## Your goal
Write out only the opening lines of the entries, through the line with "-((2 * (p * q) : ℕ) : ℤ) = (p".
━━━ Task input
/-- `S₁ = {p, q}` for `n = 2pq`. [cite: Aoki1999, §2 p. 80] -/
theorem sOneSet_two_mul_five_mul (hp : p.Prime) (hq : q.Prime) (hp8 : p % 8 = 5) (hq4 : q % 4 = 3) :
    sOneSet (2 * (p * q)) = {p, q} := by
  unfold sOneSet
  rw [sSet_two_mul_five_mul hp hq]
  ext x
  simp only [Finset.mem_filter, Finset.mem_insert, Finset.mem_singleton]
  constructor
  · rintro ⟨rfl | rfl | rfl, h⟩
    · exact absurd rfl h
    · exact Or.inl rfl
    · exact Or.inr rfl
  · rintro (rfl | rfl)
    · exact ⟨Or.inr (Or.inl rfl), by omega⟩
    · exact ⟨Or.inr (Or.inr rfl), by omega⟩

/-- `S₂ = S₁ ∖ T = {q}` for `n = 2pq`. [cite: Aoki1999, Thm. 2.2 p. 81] -/
theorem sTwoSet_two_mul_five_mul (hp : p.Prime) (hq : q.Prime) (hp8 : p % 8 = 5) (hq4 : q % 4 = 3) :
    sTwoSet (2 * (p * q)) = {q} := by
  unfold sTwoSet
  rw [sOneSet_two_mul_five_mul hp hq hp8 hq4, tSet_two_mul_five_mul hp hq hp8 hq4]
  ext x
  simp only [Finset.mem_sdiff, Finset.mem_insert, Finset.mem_singleton]
  constructor
  · rintro ⟨rfl | rfl, h⟩
    · exact absurd rfl h
    · rfl
  · rintro rfl
    exact ⟨Or.inr rfl, by omega⟩

/-! ## §2 The Hilbert symbols `(−2pq, x)_ℓ`, `(2, x)_2` on the family, `ℓ, x ∈ {2, p, q}` (integer signs) -/

/-- A prime does not divide a different prime (in `ℤ`). [folklore] -/
theorem not_dvd_of_ne {ℓ m : ℕ} (hℓ : ℓ.Prime) (hm : m.Prime) (h : ℓ ≠ m) : ¬ (ℓ : ℤ) ∣ (m : ℤ) :=
  fun hd => h ((Nat.prime_dvd_prime_iff_eq hℓ hm).mp (by exact_mod_cast hd))

/-- An odd prime `ℓ ≠ m` does not divide `−2m` (in `ℤ`). [folklore] -/
theorem not_dvd_neg_two_mul {ℓ m : ℕ} (hℓ : ℓ.Prime) (hm : m.Prime) (h2 : ℓ ≠ 2) (h : ℓ ≠ m) :
    ¬ (ℓ : ℤ) ∣ -(2 * (m : ℤ)) := fun hd => by
  rw [dvd_neg] at hd
  rcases (Nat.prime_iff_prime_int.mp hℓ).dvd_mul.mp hd with hd | hd
  · exact not_dvd_two_of_prime_ne_two hℓ h2 hd
  · exact not_dvd_of_ne hℓ hm h hd

/-- The integer `−n = −2pq` factored through an odd prime divisor `ℓ` of `n`: `−n = ℓ · m` with
`ℓ ∤ m`. [folklore] -/
theorem neg_two_mul_five_mul_eq (p q : ℕ) :
    -((2 * (p * q) : ℕ) : ℤ) = (p : ℤ) * (-(2 * (q : ℤ))) ∧
      -((2 * (p * q) : ℕ) : ℤ) = (q : ℤ) * (-(2 * (p : ℤ))) := by
  constructor <;> push_cast <;> ring

/-- `−2pq ≠ 0` (in `ℤ`). [folklore] -/
theorem neg_two_mul_five_mul_ne_zero (hp : p.Prime) (hq : q.Prime) :
    -((2 * (p * q) : ℕ) : ℤ) ≠ 0 :=
  neg_ne_zero.mpr (by exact_mod_cast mul_ne_zero two_ne_zero (mul_ne_zero hp.ne_zero hq.ne_zero))

/-- `(−2pq, 2)_p = (2/p)`: `(p·(−2q), 2)_p = (p, 2)_p (−2q, 2)_p = (2/p)`. [cite: Serre1973, Ch. III §1.2 Thm. 1] -/
theorem localSign_prime_neg_n_two (hp : p.Prime) (hq : q.Prime) (hp8 : p % 8 = 5) (hq4 : q % 4 = 3) :
    localSign p (-((2 * (p * q) : ℕ) : ℤ)) 2 = jacobiSym 2 p := by
  haveI : Fact p.Prime := ⟨hp⟩
  have h2 : p ≠ 2 := by omega
  have hne : p ≠ q := fun h => by omega
  have e1 : localSign p p 2 = legendreSym p 2 := by
    rw [localSign_comm]
    exact localSign_odd_unit_prime h2 (not_dvd_two_of_prime_ne_two hp h2)
  have e2 : localSign p (-(2 * (q : ℤ))) 2 = 1 :=
    localSign_odd_unit_unit h2 (not_dvd_neg_two_mul hp hq h2 hne) (not_dvd_two_of_prime_ne_two hp h2)
  rw [(neg_two_mul_five_mul_eq p q).1,
    localSign_mul_left p (by exact_mod_cast hp.ne_zero) (by norm_cast; omega) two_ne_zero, e1, e2,
    mul_one, jacobiSym.legendreSym.to_jacobiSym]

/-- `(−2pq, p)_p = (p, p)_p (−2q, p)_p = (−1/p)·(−2q/p) = −(q/p)` for `p ≡ 5 (mod 8)`.
[cite: Serre1973, Ch. III §1.2 Thm. 1] -/
theorem localSign_prime_neg_n_prime (hp : p.Prime) (hq : q.Prime) (hp8 : p % 8 = 5) (hq4 : q % 4 = 3) :
    localSign p (-((2 * (p * q) : ℕ) : ℤ)) p = -jacobiSym q p := by
  haveI : Fact p.Prime := ⟨hp⟩
  have h2 : p ≠ 2 := by omega
  have hne : p ≠ q := fun h => by omega
  have hpp : localSign p p p = 1 := by
    unfold localSign
    rw [if_neg h2, localSignOdd_self_self, ZMod.χ₄_nat_eq_if_mod_four]
    simp [show p % 2 = 1 by omega, show p % 4 = 1 by omega]
  have e2 : localSign p (-(2 * (q : ℤ))) p = legendreSym p (-(2 * (q : ℤ))) :=
    localSign_odd_unit_prime h2 (not_dvd_neg_two_mul hp hq h2 hne)
  rw [(neg_two_mul_five_mul_eq p q).1,
    localSign_mul_left p (by exact_mod_cast hp.ne_zero) (by norm_cast; omega)
      (by exact_mod_cast hp.ne_zero), hpp, e2, one_mul, jacobiSym.legendreSym.to_jacobiSym,
    show (-(2 * (q : ℤ))) = (-1) * 2 * (q : ℤ) by ring, jacobiSym.mul_left, jacobiSym.mul_left,
    jacobiSym_neg_one_eq_one (by omega), jacobiSym_two_eq_neg_one (Or.inr hp8)]
  ring

/-- `(−2pq, q)_p = (p, q)_p (−2q, q)_p = (q/p)`. [cite: Serre1973, Ch. III §1.2 Thm. 1] -/
theorem localSign_prime_neg_n_other (hp : p.Prime) (hq : q.Prime) (hp8 : p % 8 = 5) (hq4 : q % 4 = 3) :
    localSign p (-((2 * (p * q) : ℕ) : ℤ)) q = jacobiSym q p := by
  haveI : Fact p.Prime := ⟨hp⟩
  have h2 : p ≠ 2 := by omega
  have hne : p ≠ q := fun h => by omega
  have e1 : localSign p p q = legendreSym p q := by
    rw [localSign_comm]
    exact localSign_odd_unit_prime h2 (not_dvd_of_ne hp hq hne)
  have e2 : localSign p (-(2 * (q : ℤ))) q = 1 :=
    localSign_odd_unit_unit h2 (not_dvd_neg_two_mul hp hq h2 hne) (not_dvd_of_ne hp hq hne)
  rw [(neg_two_mul_five_mul_eq p q).1,
    localSign_mul_left p (by exact_mod_cast hp.ne_zero) (by norm_cast; omega)
      (by exact_mod_cast hq.ne_zero), e1, e2, mul_one, jacobiSym.legendreSym.to_jacobiSym]

/-- `(−2pq, p)_q = (q, p)_q (−2p, p)_q = (p/q)`. [cite: Serre1973, Ch. III §1.2 Thm. 1] -/
theorem localSign_other_neg_n_prime (hp : p.Prime) (hq : q.Prime) (hp8 : p % 8 = 5) (hq4 : q % 4 = 3) :
    localSign q (-((2 * (p * q) : ℕ) : ℤ)) p = jacobiSym p q := by
  haveI : Fact q.Prime := ⟨hq⟩
  have h2 : q ≠ 2 := by omega
  have hne : q ≠ p := fun h => by omega
  have e1 : localSign q q p = legendreSym q p := by
    rw [localSign_comm]
    exact localSign_odd_unit_prime h2 (not_dvd_of_ne hq hp hne)
  have e2 : localSign q (-(2 * (p : ℤ))) p = 1 :=
    localSign_odd_unit_unit h2 (not_dvd_neg_two_mul hq hp h2 hne) (not_dvd_of_ne hq hp hne)
  rw [(neg_two_mul_five_mul_eq p q).2,
    localSign_mul_left q (by exact_mod_cast hq.ne_zero) (by norm_cast; omega)
      (by exact_mod_cast hp.ne_zero), e1, e2, mul_one, jacobiSym.legendreSym.to_jacobiSym]

/-- `(−2pq, q)_q = (q, q)_q (−2p, q)_q = (−1/q)·(−1/q)(2/q)(p/q) = (2/q)(p/q)`.
[cite: Serre1973, Ch. III §1.2 Thm. 1] -/
theorem localSign_other_neg_n_other (hp : p.Prime) (hq : q.Prime) (hp8 : p % 8 = 5) (hq4 : q % 4 = 3) :
    localSign q (-((2 * (p * q) : ℕ) : ℤ)) q = jacobiSym 2 q * jacobiSym p q := by
  haveI : Fact q.Prime := ⟨hq⟩
  have h2 : q ≠ 2 := by omega
  have hne : q ≠ p := fun h => by omega
  have hqq : localSign q q q = -1 := by
    unfold localSign
    rw [if_neg h2, localSignOdd_self_self, ZMod.χ₄_nat_eq_if_mod_four]
    simp [show q % 2 = 1 by omega, hq4]
  have hneg : jacobiSym (-1) q = -1 := by
    rw [jacobiSym.at_neg_one (Nat.odd_iff.mpr (by omega)), ZMod.χ₄_nat_eq_if_mod_four]
    simp [show q % 2 = 1 by omega, hq4]
  have e2 : localSign q (-(2 * (p : ℤ))) q = legendreSym q (-(2 * (p : ℤ))) :=
    localSign_odd_unit_prime h2 (not_dvd_neg_two_mul hq hp h2 hne)
  rw [(neg_two_mul_five_mul_eq p q).2,
    localSign_mul_left q (by exact_mod_cast hq.ne_zero) (by norm_cast; omega)
      (by exact_mod_cast hq.ne_zero), hqq, e2, jacobiSym.legendreSym.to_jacobiSym,
    show (-(2 * (p : ℤ))) = (-1) * 2 * (p : ℤ) by ring, jacobiSym.mul_left, jacobiSym.mul_left, hneg]
  ring

/-- `(2, p)_2 = χ₈(p) = (2/p)` for an odd prime `p` (as integer signs). [cite: Serre1973, Ch. III §1.2 Thm. 1] -/
theorem localSign_two_two_odd {ℓ : ℕ} (hℓ : ℓ.Prime) (h2 : ℓ ≠ 2) : localSign 2 2 ℓ = jacobiSym 2 ℓ := by
  have hodd : ℓ % 2 = 1 := (Nat.odd_iff.mp (hℓ.odd_of_ne_two h2))
  rw [localSign_two_two_left rfl (by omega), jacobiSym.at_two (Nat.odd_iff.mpr hodd), Int.cast_natCast]

/-! ## §3 Aoki's additive symbols `λ_ℓ(x) ∈ ℤ/2ℤ` on the family -/

/-- `λ_p(2) = 1` (`(2/p) = −1` for `p ≡ 5 (mod 8)`). [cite: Aoki1999, §2 p. 79] -/
theorem lam_prime_two (hp : p.Prime) (hq : q.Prime) (hp8 : p % 8 = 5) (hq4 : q % 4 = 3) :
    lam (2 * (p * q)) p 2 = 1 := by
  haveI : Fact p.Prime := ⟨hp⟩
  rw [lam_of_ne_two hp (by omega), hilbertBit_eq_one_iff (neg_two_mul_five_mul_ne_zero hp hq) two_ne_zero,
    localSign_prime_neg_n_two hp hq hp8 hq4]
  exact jacobiSym_two_eq_neg_one (Or.inr hp8)

/-- `λ₂(p) = 1` for `p ≡ 5 (mod 8)` (`χ₈(5) = −1`). [cite: Aoki1999, §2 p. 79] -/
theorem lam_two_prime_five (hp : p.Prime) (hp8 : p % 8 = 5) (n : ℕ) : lam n 2 p = 1 := by
  rw [lam_two, hilbertBit_eq_one_iff two_ne_zero (by exact_mod_cast hp.ne_zero),
    localSign_two_two_odd hp (by omega)]
  exact jacobiSym_two_eq_neg_one (Or.inr hp8)

/-- `λ_p(p) = 0 ↔ (q/p) = −1`. [cite: Aoki1999, §2 p. 79] -/
theorem lam_prime_prime_eq_zero_iff (hp : p.Prime) (hq : q.Prime) (hp8 : p % 8 = 5) (hq4 : q % 4 = 3) :
    lam (2 * (p * q)) p p = 0 ↔ jacobiSym q p = -1 := by
  haveI : Fact p.Prime := ⟨hp⟩
  rw [lam_of_ne_two hp (by omega), hilbertBit_eq_zero_iff (neg_two_mul_five_mul_ne_zero hp hq)
    (by exact_mod_cast hp.ne_zero), localSign_prime_neg_n_prime hp hq hp8 hq4, neg_eq_iff_eq_neg]

/-- `λ_p(q) = 0 ↔ (q/p) = 1`. [cite: Aoki1999, §2 p. 79] -/
theorem lam_prime_other_eq_zero_iff (hp : p.Prime) (hq : q.Prime) (hp8 : p % 8 = 5) (hq4 : q % 4 = 3) :
    lam (2 * (p * q)) p q = 0 ↔ jacobiSym q p = 1 := by
  haveI : Fact p.Prime := ⟨hp⟩
  rw [lam_of_ne_two hp (by omega), hilbertBit_eq_zero_iff (neg_two_mul_five_mul_ne_zero hp hq)
    (by exact_mod_cast hq.ne_zero), localSign_prime_neg_n_other hp hq hp8 hq4]

/-- `λ_q(p) = 0 ↔ (p/q) = 1`. [cite: Aoki1999, §2 p. 79] -/
theorem lam_other_prime_eq_zero_iff (hp : p.Prime) (hq : q.Prime) (hp8 : p % 8 = 5) (hq4 : q % 4 = 3) :
    lam (2 * (p * q)) q p = 0 ↔ jacobiSym p q = 1 := by
  haveI : Fact q.Prime := ⟨hq⟩
  rw [lam_of_ne_two hq (by omega), hilbertBit_eq_zero_iff (neg_two_mul_five_mul_ne_zero hp hq)
    (by exact_mod_cast hp.ne_zero), localSign_other_neg_n_prime hp hq hp8 hq4]

/-- `λ_q(q) = λ₂(q)` when `(p/q) = 1` (both are the bit of `(2/q)`). [cite: Aoki1999, §2 p. 79] -/
theorem lam_other_other_eq_lam_two (hp : p.Prime) (hq : q.Prime) (hp8 : p % 8 = 5) (hq4 : q % 4 = 3)
    (hj : jacobiSym p q = 1) : lam (2 * (p * q)) q q = lam (2 * (p * q)) 2 q := by
  haveI : Fact q.Prime := ⟨hq⟩
  rw [lam_of_ne_two hq (by omega), lam_two, hilbertBit_eq_of_localSign (neg_two_mul_five_mul_ne_zero hp hq)
    (by exact_mod_cast hq.ne_zero), hilbertBit_eq_of_localSign two_ne_zero
    (by exact_mod_cast hq.ne_zero), localSign_other_neg_n_other hp hq hp8 hq4, hj, mul_one,
    localSign_two_two_odd hq (by omega)]

end Family

/-! ## §4 Two rank lemmas over a field -/

section Rank

/-- A matrix with a non-zero entry has rank `≥ 1` (the column through that entry is a non-zero
element of the column space). [folklore] -/
theorem one_le_rank_of_ne_zero {m k : Type*} [Fintype k] {R : Type*} [Field R]
    (A : Matrix m k R) {i : m} {j : k} (h : A i j ≠ 0) : 1 ≤ A.rank := by
  unfold Matrix.rank
  refine Nat.one_le_iff_ne_zero.mpr fun h0 => ?_
  rw [Submodule.finrank_eq_zero] at h0
  have hmem : A.mulVec (Pi.single j 1) ∈ LinearMap.range A.mulVecLin := ⟨Pi.single j 1, rfl⟩
  rw [h0, Submodule.mem_bot, Matrix.mulVec_single_one] at hmem
  exact h (congrFun hmem i)

/-- A matrix whose column index type has exactly one element and which has a non-zero entry has
rank exactly `1`. [folklore] -/
theorem rank_eq_one_of_card_eq_one {m k : Type*} [Fintype k] {R : Type*} [Field R]
    (A : Matrix m k R) (hk : Fintype.card k = 1) {i : m} {j : k} (h : A i j ≠ 0) : A.rank = 1 :=
  le_antisymm (hk ▸ A.rank_le_card_width) (one_le_rank_of_ne_zero A h)

end Rank

end Summit.BirchSwinnertonDyer.Rank1Residual.P2

end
━━━━━━
## Output of the task
/-- `S₁ = {p, q}` for `n = 2pq`. [cite: Aoki1999, §2 p. 80] -/
theorem sOneSet_two_mul_five_mul (hp : p.Prime) (hq : q.Prime) (hp8 : p % 8 = 5) (hq4 : q % 4 = 3) :
    sOneSet (2 * (p * q)) = {p, q} := by
  unfold sOneSet
  rw [sSet_two_mul_five_mul hp hq]
  ext x
  simp only [Finset.mem_filter, Finset.mem_insert, Finset.mem_singleton]
  constructor
  · rintro ⟨rfl | rfl | rfl, h⟩
    · exact absurd rfl h
    · exact Or.inl rfl
    · exact Or.inr rfl
  · rintro (rfl | rfl)
    · exact ⟨Or.inr (Or.inl rfl), by omega⟩
    · exact ⟨Or.inr (Or.inr rfl), by omega⟩

/-- `S₂ = S₁ ∖ T = {q}` for `n = 2pq`. [cite: Aoki1999, Thm. 2.2 p. 81] -/
theorem sTwoSet_two_mul_five_mul (hp : p.Prime) (hq : q.Prime) (hp8 : p % 8 = 5) (hq4 : q % 4 = 3) :
    sTwoSet (2 * (p * q)) = {q} := by
  unfold sTwoSet
  rw [sOneSet_two_mul_five_mul hp hq hp8 hq4, tSet_two_mul_five_mul hp hq hp8 hq4]
  ext x
  simp only [Finset.mem_sdiff, Finset.mem_insert, Finset.mem_singleton]
  constructor
  · rintro ⟨rfl | rfl, h⟩
    · exact absurd rfl h
    · rfl
  · rintro rfl
    exact ⟨Or.inr rfl, by omega⟩

/-! ## §2 The Hilbert symbols `(−2pq, x)_ℓ`, `(2, x)_2` on the family, `ℓ, x ∈ {2, p, q}` (integer signs) -/

/-- A prime does not divide a different prime (in `ℤ`). [folklore] -/
theorem not_dvd_of_ne {ℓ m : ℕ} (hℓ : ℓ.Prime) (hm : m.Prime) (h : ℓ ≠ m) : ¬ (ℓ : ℤ) ∣ (m : ℤ) :=
  fun hd => h ((Nat.prime_dvd_prime_iff_eq hℓ hm).mp (by exact_mod_cast hd))

/-- An odd prime `ℓ ≠ m` does not divide `−2m` (in `ℤ`). [folklore] -/
theorem not_dvd_neg_two_mul {ℓ m : ℕ} (hℓ : ℓ.Prime) (hm : m.Prime) (h2 : ℓ ≠ 2) (h : ℓ ≠ m) :
    ¬ (ℓ : ℤ) ∣ -(2 * (m : ℤ)) := fun hd => by
  rw [dvd_neg] at hd
  rcases (Nat.prime_iff_prime_int.mp hℓ).dvd_mul.mp hd with hd | hd
  · exact not_dvd_two_of_prime_ne_two hℓ h2 hd
  · exact not_dvd_of_ne hℓ hm h hd

/-- The integer `−n = −2pq` factored through an odd prime divisor `ℓ` of `n`: `−n = ℓ · m` with
`ℓ ∤ m`. [folklore] -/
theorem neg_two_mul_five_mul_eq (p q : ℕ) :
    -((2 * (p * q) : ℕ) : ℤ) = (p : ℤ) * (-(2 * (q : ℤ))) ∧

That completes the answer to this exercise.